By: Garry Crystal - Updated: 29 Sep 2017 | comments*Discuss
 
Smoking Ban Workplace Employees

Smoking in the office and in any UK workplace has been against the law since 2007. But some employers are laying down rules on smoking far beyond the requirements of the smoking ban.

Is Smoking Completely Prohibited in Workplaces?

Smoking is prohibited in the workplace in public areas that are enclosed. This can include whole enclosed and substantially enclosed areas. For example, smoking in public bars is prohibited but there may be outdoor areas such as partially enclosed outdoor balconies or gardens where smoking is permitted. But where private businesses are concerned the decision whether or not to permit smoking in partially enclosed outdoor areas will come under the discretion of the employer.

What Happens if an Employee is Caught Smoking at Work?

There are different steps an employee can take if an employee is caught smoking at work. The first step could simply be a reminder that they are breaking the law. The second step could be disciplinary procedure such as a warning with the offence noted in the employee’s file. The employer could be fined if they allow anyone to smoke on smoke free business premises. There have been actual cases where employers have dismissed people who have smoked on business premises and broken the smoking ban.

Who Enforces the Smoking Ban on Business Premises?

The employer should be the person who enforces the smoking ban. If there is suspicion of smoking on business premises with the permission of the employer then Environmental health officers can be called in to investigate. Fines for smoking in smoke free business premises can range from between £200 and £2500.

What Other Smoking Rules can Employers Implement?

It is becoming more common for employers to place certain restrictions on employees who do smoke. Some major businesses will not allow employees to smoke when they are wearing a business uniform. This also includes after or before work hours if employees are in uniform. Employers can also stipulate how far away from business premises employees must be before they can smoke. Employees have been disciplined and dismissed for breaking these stipulations.

Can Employees Refuse to Hire Smokers?

Although it does sound like discrimination it is not against the law for employers to refuse to hire smokers. Even if the employee claims they will not smoke during work hours the employer can still refuse to hire them. One employee in the UK was dismissed 15 minutes after being hired after employers found out that she smoked. This may seem like discrimination but employers are perfectly within their rights not to hire smokers.

Are the Smoking Rules Being Taken too Far by Employers?

Smoking has become a hot topic health issue in the UK. The consequences for breaking the smoking ban can be severe, especially for employers.
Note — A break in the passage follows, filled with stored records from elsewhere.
import Summits.CriticalPhenomena.Ising3DConformalLimit.Theses.ArmHyperscaling
import Summits.CriticalPhenomena.Ising3DConformalLimit.Theorems.ArmHyperscalingMergingFloorXorClusterCover
import Summits.CriticalPhenomena.Ising3DConformalLimit.Theorems.ArmHyperscalingMergingFloorXorDisjointClustersBK
import Summits.CriticalPhenomena.Ising3DConformalLimit.Theorems.ArmHyperscalingMergingFloorXorDisphenoidSymmetry
import Summits.CriticalPhenomena.Ising3DConformalLimit.Theorems.ArmHyperscalingMergingFloorXorAssembly
import Summits.CriticalPhenomena.Ising3DConformalLimit.Theorems.ArmHyperscalingMergingFloorXorSwitchObservable
import HarnessLib

/-!
# Crux `MergingFloor` (stmt-CriticalPhenomena-15592, route ArmHyperscaling) — line `xor-cluster-sign-bk`
# (payload slug `Sketch`): skeleton, v3 (four stubs LANDED; heart reshaped into switch identity + source doubling)

Lead prover-line-stmt-CriticalPhenomena-15592-c1-0, 2026-08-17.  Card:
`Cruxes/MergingFloor/Ideas/xor-cluster-sign-bk.md`.

The overlap field of two independent critical replicas is the cluster-sign field of the SOURCELESS
double random current `T = n̂₁ ∪ n̂₂` (box switching identity, ADC21 (3.7) with `A = B = S`:
`P^{∅,∅}_{Λ_L}[𝓕_S] = (⟨σ_S⟩⁰_{Λ_L})²`).  At the pinched disphenoid
`X_ε = ((0,0,0),(0,ε,1),(ε,ε,0),(ε,0,1))`, whose lattice approximations at mesh `δ` are
`y₀ = (0,0,0)`, `y₁ = (0,e,n)`, `y₂ = (e,e,0)`, `y₃ = (e,0,n)` with `e = ⌊ε/δ⌋`, `n = ⌊1/δ⌋`
(`latticeApprox` is the coordinatewise floor), write `G_L` for the free box two-point function at
`β_c`, `u_L = G_L(y₀,y₁)G_L(y₂,y₃)`, `w_L = G_L(y₀,y₂)G_L(y₁,y₃)`, `S₄,L = ⟨σ_{y₀}σ_{y₁}σ_{y₂}σ_{y₃}⟩⁰_{Λ_L}`.
Box level: `S₄,L² = P_L[𝓕_S] ≤ P_L[(y₀↔y₁)∧𝓕_S] + P_L[y₀↔y₃, y₁↔y₂, y₀↮y₁] + P_L[y₀↔y₂, y₁↔y₃, y₀↮y₁]`
(cluster cover) `≤ (3−2c)u_Lw_L + (G_L(y₀,y₃)G_L(y₁,y₂))² + w_L²` (heart (SD) + disjoint-clusters BK
twice); `L → ∞` (`criticalCorr_wellDefined_holds`, free b.c.); then the exact lattice symmetry
`G₀₃G₁₂ = G₀₁G₂₃ = u` and MMS `u ≤ w` give `S₄² − w² ≤ (4−2c)uw`, and GKS II `S₄ ≥ w > 0` gives
`S₄ − w ≤ (2−c)u`, i.e. `−U₄ = 2u + w − S₄ ≥ c·u` — the crux at `x = X_ε`.

Stubs (registered 2026-08-17): LANDED — `stub_clusterCover` (p162669,
`Theorems/ArmHyperscalingMergingFloorXorClusterCover.lean`), `stub_disjointClustersBK` (p163394,
`Theorems/ArmHyperscalingMergingFloorXorDisjointClustersBK.lean`), `stub_disphenoidSymmetry` (p163768,
`Theorems/ArmHyperscalingMergingFloorXorDisphenoidSymmetry.lean`), `stub_assembly` (the glue; p163985,
`Theorems/ArmHyperscalingMergingFloorXorAssembly.lean`); v3 (reshape of the heart): `stub_switchObservable` (LANDED p164814,
`Theorems/ArmHyperscalingMergingFloorXorSwitchObservable.lean`: switching with the observable `𝟙[y₀↔y₁]`) and `stub_sourceDoublingSS` (the heart (SD) in SOURCE-DOUBLING
form `⟨σ_S⟩²·P^{S,S}[y₀↔y₁] ≤ (3−2c)uw`, the `d = 3` input) replace v2's `stub_sourceDoubling`, which is
recovered by the proved glue `sourceDoubling_of`. `MergingFloor_proof` concludes the crux BY NAME.
-/

noncomputable section

namespace Summit.CriticalPhenomena.Ising3DConformalLimit.ArmHyperscalingMergingFloorXor

open Literature.Probability.LatticeModels Literature.Probability.Percolation Filter Topology MeasureTheory
open scoped symmDiff
open Summit.CriticalPhenomena.Ising3DConformalLimit.Theses.ArmHyperscaling (MergingFloor)

/-! ## The one open stub: the heart, in source-doubling form (v3; `stub_switchObservable` LANDED p164814) -/

/-- **(SD) SOURCE DOUBLING at a pinched disphenoid — the heart (open), in switched form.** For some
pinch `ε ∈ (0,1)` and `c > 0`: for all small meshes `δ` and then all large boxes `L`, with
`e = ⌊ε/δ⌋`, `n = ⌊1/δ⌋`, `S = {y₀,y₁,y₂,y₃} = {(0,0,0),(0,e,n),(e,e,0),(e,0,n)}`,
`(⟨σ_S⟩⁰_{Λ_L})² · P^{S,S}_{Λ_L,β_c}[y₀ ↔ y₁] ≤ (3 − 2c) · (G_L(y₀,y₁)G_L(y₂,y₃)) · (G_L(y₀,y₂)G_L(y₁,y₃))`:
giving BOTH currents the four sources multiplies the long connection probability
`P^{S,∅}[y₀ ↔ y₁] = G_L(y₀,y₁)G_L(y₂,y₃)/⟨σ_S⟩` (exact) by at most `≈ (3−2c)·G₀₂G₁₃/⟨σ_S⟩ ≤ 3 − 2c`
(union-bound value `4`; in `d ≥ 5` the factor tends to `4`, so this is the `d = 3` input).
Equivalently (general switching twice): `P^{01,01}_L[y₂ ∈ C(y₀) ∧ y₃ ∈ C(y₀)] ≤ (3−2c−o(1))·G₀₂G₁₃`,
a two-point density ceiling for the doubly-sourced cluster near its sources. MC calibration kit
j026387. [difficulty: open — the `d = 3` input] -/
theorem stub_sourceDoublingSS : ∃ ε : ℝ, 0 < ε ∧ ε < 1 ∧ ∃ c : ℝ, 0 < c ∧
    ∀ᶠ δ in 𝓝[>] (0:ℝ), ∀ᶠ L : ℕ in atTop,
      isingCorr (zdGraph 3) (box 3 L) (criticalBeta 3) 0 .free
            ({![0, 0, 0], ![0, ⌊ε / δ⌋, ⌊1 / δ⌋], ![⌊ε / δ⌋, ⌊ε / δ⌋, 0], ![⌊ε / δ⌋, 0, ⌊1 / δ⌋]} :
              Finset (Site 3)) ^ 2 *
          (sourcedDoubleCurrentLaw 3 L (criticalBeta 3)
              ({![0, 0, 0], ![0, ⌊ε / δ⌋, ⌊1 / δ⌋], ![⌊ε / δ⌋, ⌊ε / δ⌋, 0], ![⌊ε / δ⌋, 0, ⌊1 / δ⌋]} :
                Finset (Site 3))
              ({![0, 0, 0], ![0, ⌊ε / δ⌋, ⌊1 / δ⌋], ![⌊ε / δ⌋, ⌊ε / δ⌋, 0], ![⌊ε / δ⌋, 0, ⌊1 / δ⌋]} :
                Finset (Site 3))).real
            (openConn (![0, 0, 0] : Site 3) ![0, ⌊ε / δ⌋, ⌊1 / δ⌋]) ≤
        (3 - 2 * c) *
          (isingTwoPoint (zdGraph 3) (box 3 L) (criticalBeta 3) 0 .free ![0, 0, 0] ![0, ⌊ε / δ⌋, ⌊1 / δ⌋] *
            isingTwoPoint (zdGraph 3) (box 3 L) (criticalBeta 3) 0 .free ![⌊ε / δ⌋, ⌊ε / δ⌋, 0] ![⌊ε / δ⌋, 0, ⌊1 / δ⌋]) *
          (isingTwoPoint (zdGraph 3) (box 3 L) (criticalBeta 3) 0 .free ![0, 0, 0] ![⌊ε / δ⌋, ⌊ε / δ⌋, 0] *
            isingTwoPoint (zdGraph 3) (box 3 L) (criticalBeta 3) 0 .free ![0, ⌊ε / δ⌋, ⌊1 / δ⌋] ![⌊ε / δ⌋, 0, ⌊1 / δ⌋]) := by
  sorry

/-- Eventually every point of a finite set lies in the box. [folklore] -/
theorem eventually_subset_box (A : Finset (Site 3)) : ∀ᶠ L : ℕ in atTop, A ⊆ box 3 L := by
  obtain ⟨L₀, hL₀⟩ := exists_forall_subset_box 3 A
  filter_upwards [eventually_ge_atTop L₀] with L hL using hL₀ L hL

/-- **Glue (proved): the switched heart gives the heart.** `stub_switchObservable` turns the source-doubling
form `(⟨σ_S⟩⁰)²·P^{S,S}[y₀↔y₁] ≤ …` into the sourceless form `P^{∅,∅}[(y₀↔y₁)∧𝓕_S] ≤ …` of
`stub_assembly`'s first hypothesis. [folklore] -/
theorem sourceDoubling_of
    (hSw : ∀ (d L : ℕ) (β : ℝ), 0 ≤ β → ∀ (S : Finset (Site d)) (a b : Site d),
      S ⊆ box d L → a ∈ box d L → b ∈ box d L →
      (sourcedDoubleCurrentLaw d L β ∅ ∅).real (openConn a b ∩ traceSubcurrentEvent S) =
        isingCorr (zdGraph d) (box d L) β 0 .free S ^ 2 * (sourcedDoubleCurrentLaw d L β S S).real (openConn a b))
    (hSS : ∃ ε : ℝ, 0 < ε ∧ ε < 1 ∧ ∃ c : ℝ, 0 < c ∧
      ∀ᶠ δ in 𝓝[>] (0:ℝ), ∀ᶠ L : ℕ in atTop,
        isingCorr (zdGraph 3) (box 3 L) (criticalBeta 3) 0 .free
              ({![0, 0, 0], ![0, ⌊ε / δ⌋, ⌊1 / δ⌋], ![⌊ε / δ⌋, ⌊ε / δ⌋, 0], ![⌊ε / δ⌋, 0, ⌊1 / δ⌋]} :
                Finset (Site 3)) ^ 2 *
            (sourcedDoubleCurrentLaw 3 L (criticalBeta 3)
                ({![0, 0, 0], ![0, ⌊ε / δ⌋, ⌊1 / δ⌋], ![⌊ε / δ⌋, ⌊ε / δ⌋, 0], ![⌊ε / δ⌋, 0, ⌊1 / δ⌋]} :
                  Finset (Site 3))
                ({![0, 0, 0], ![0, ⌊ε / δ⌋, ⌊1 / δ⌋], ![⌊ε / δ⌋, ⌊ε / δ⌋, 0], ![⌊ε / δ⌋, 0, ⌊1 / δ⌋]} :
                  Finset (Site 3))).real
              (openConn (![0, 0, 0] : Site 3) ![0, ⌊ε / δ⌋, ⌊1 / δ⌋]) ≤
          (3 - 2 * c) *
            (isingTwoPoint (zdGraph 3) (box 3 L) (criticalBeta 3) 0 .free ![0, 0, 0] ![0, ⌊ε / δ⌋, ⌊1 / δ⌋] *
              isingTwoPoint (zdGraph 3) (box 3 L) (criticalBeta 3) 0 .free ![⌊ε / δ⌋, ⌊ε / δ⌋, 0] ![⌊ε / δ⌋, 0, ⌊1 / δ⌋]) *
            (isingTwoPoint (zdGraph 3) (box 3 L) (criticalBeta 3) 0 .free ![0, 0, 0] ![⌊ε / δ⌋, ⌊ε / δ⌋, 0] *
              isingTwoPoint (zdGraph 3) (box 3 L) (criticalBeta 3) 0 .free ![0, ⌊ε / δ⌋, ⌊1 / δ⌋] ![⌊ε / δ⌋, 0, ⌊1 / δ⌋])) :
    ∃ ε : ℝ, 0 < ε ∧ ε < 1 ∧ ∃ c : ℝ, 0 < c ∧
      ∀ᶠ δ in 𝓝[>] (0:ℝ), ∀ᶠ L : ℕ in atTop,
        (sourcedDoubleCurrentLaw 3 L (criticalBeta 3) ∅ ∅).real
            (openConn (![0, 0, 0] : Site 3) ![0, ⌊ε / δ⌋, ⌊1 / δ⌋] ∩
              traceSubcurrentEvent ({![0, 0, 0], ![0, ⌊ε / δ⌋, ⌊1 / δ⌋], ![⌊ε / δ⌋, ⌊ε / δ⌋, 0],
                ![⌊ε / δ⌋, 0, ⌊1 / δ⌋]} : Finset (Site 3))) ≤
          (3 - 2 * c) *
            (isingTwoPoint (zdGraph 3) (box 3 L) (criticalBeta 3) 0 .free ![0, 0, 0] ![0, ⌊ε / δ⌋, ⌊1 / δ⌋] *
              isingTwoPoint (zdGraph 3) (box 3 L) (criticalBeta 3) 0 .free ![⌊ε / δ⌋, ⌊ε / δ⌋, 0] ![⌊ε / δ⌋, 0, ⌊1 / δ⌋]) *
            (isingTwoPoint (zdGraph 3) (box 3 L) (criticalBeta 3) 0 .free ![0, 0, 0] ![⌊ε / δ⌋, ⌊ε / δ⌋, 0] *
              isingTwoPoint (zdGraph 3) (box 3 L) (criticalBeta 3) 0 .free ![0, ⌊ε / δ⌋, ⌊1 / δ⌋] ![⌊ε / δ⌋, 0, ⌊1 / δ⌋]) := by
  obtain ⟨ε, hε0, hε1, c, hc, hev⟩ := hSS
  refine ⟨ε, hε0, hε1, c, hc, ?_⟩
  filter_upwards [hev] with δ hδ
  set S : Finset (Site 3) :=
    {![0, 0, 0], ![0, ⌊ε / δ⌋, ⌊1 / δ⌋], ![⌊ε / δ⌋, ⌊ε / δ⌋, 0], ![⌊ε / δ⌋, 0, ⌊1 / δ⌋]} with hSdef
  filter_upwards [hδ, eventually_subset_box S] with L hL hSL
  have h0 : (![0, 0, 0] : Site 3) ∈ box 3 L := hSL (by simp [hSdef])
  have h1 : (![0, ⌊ε / δ⌋, ⌊1 / δ⌋] : Site 3) ∈ box 3 L := hSL (by simp [hSdef])
  rw [hSw 3 L (criticalBeta 3) (criticalBeta_nonneg 3) S _ _ hSL h0 h1]
  exact hL

/-! ## Composition (the four landed stubs are the imported theorems of the same names:
`stub_disjointClustersBK`, `stub_clusterCover`, `stub_disphenoidSymmetry`, `stub_assembly`) -/

/-- **The crux BY NAME**, from exactly the registered stubs (`stub_assembly` is the landed glue; its
conclusion is `MergingFloor` unfolded, so this is a definitional re-folding). -/
theorem MergingFloor_proof : MergingFloor :=
  stub_assembly (sourceDoubling_of stub_switchObservable stub_sourceDoublingSS) stub_disjointClustersBK
    stub_clusterCover stub_disphenoidSymmetry

end Summit.CriticalPhenomena.Ising3DConformalLimit.ArmHyperscalingMergingFloorXor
Two luxury hotels in Scotland recently applied a rule that threatened employees with dismissal if they arrived at work and smelt of smoke. This rule applies to the hotel’s hundreds of members of staff and the rule does go well beyond the actual requirements of the smoking ban.

Are Business Vehicles Included in the Smoking Ban?

Smoking is also prohibited on public transport, taxis and business vehicles. Many employers have laid down rules that include no smoking in business vans outside of working hours. British Telecom have stipulated that 100,000 of their employees both in and outside of the UK are banned from smoking in any vehicle bearing the BT logo. Denbigshire council in Wales has implemented a smoking rule that bans all employees from smoking within working hours, even if they are smoking in their own cars.

Is a Complete Ban in and Out of Work Hours the Right Answer?

Banning employees with extreme measures such as ‘no smoking in uniforms outside of working hours’ does seem extreme. Although many employers are in favour of these extreme measure this type of blanket ban is causing stress in the workplace. It has been found that this type of stress has actually led to a decrease in efficiency and productivity in the workplace. Workplace smoking policy should be set out after rational decisions are made. The ideal scenario is that employers would consult employees to formulate a workplace smoking policy that actually works.

What Sort of Workplace Smoking Policy Could Work?

A blanket ban on smoking during work hours, outside of the business premises is not ideal. Many employees have been smoking for decades and are addicted. There is nothing to stop employers from identifying outdoor smoking areas and setting designated smoking breaks. Blanket bans should be considered as a last resort not the first option.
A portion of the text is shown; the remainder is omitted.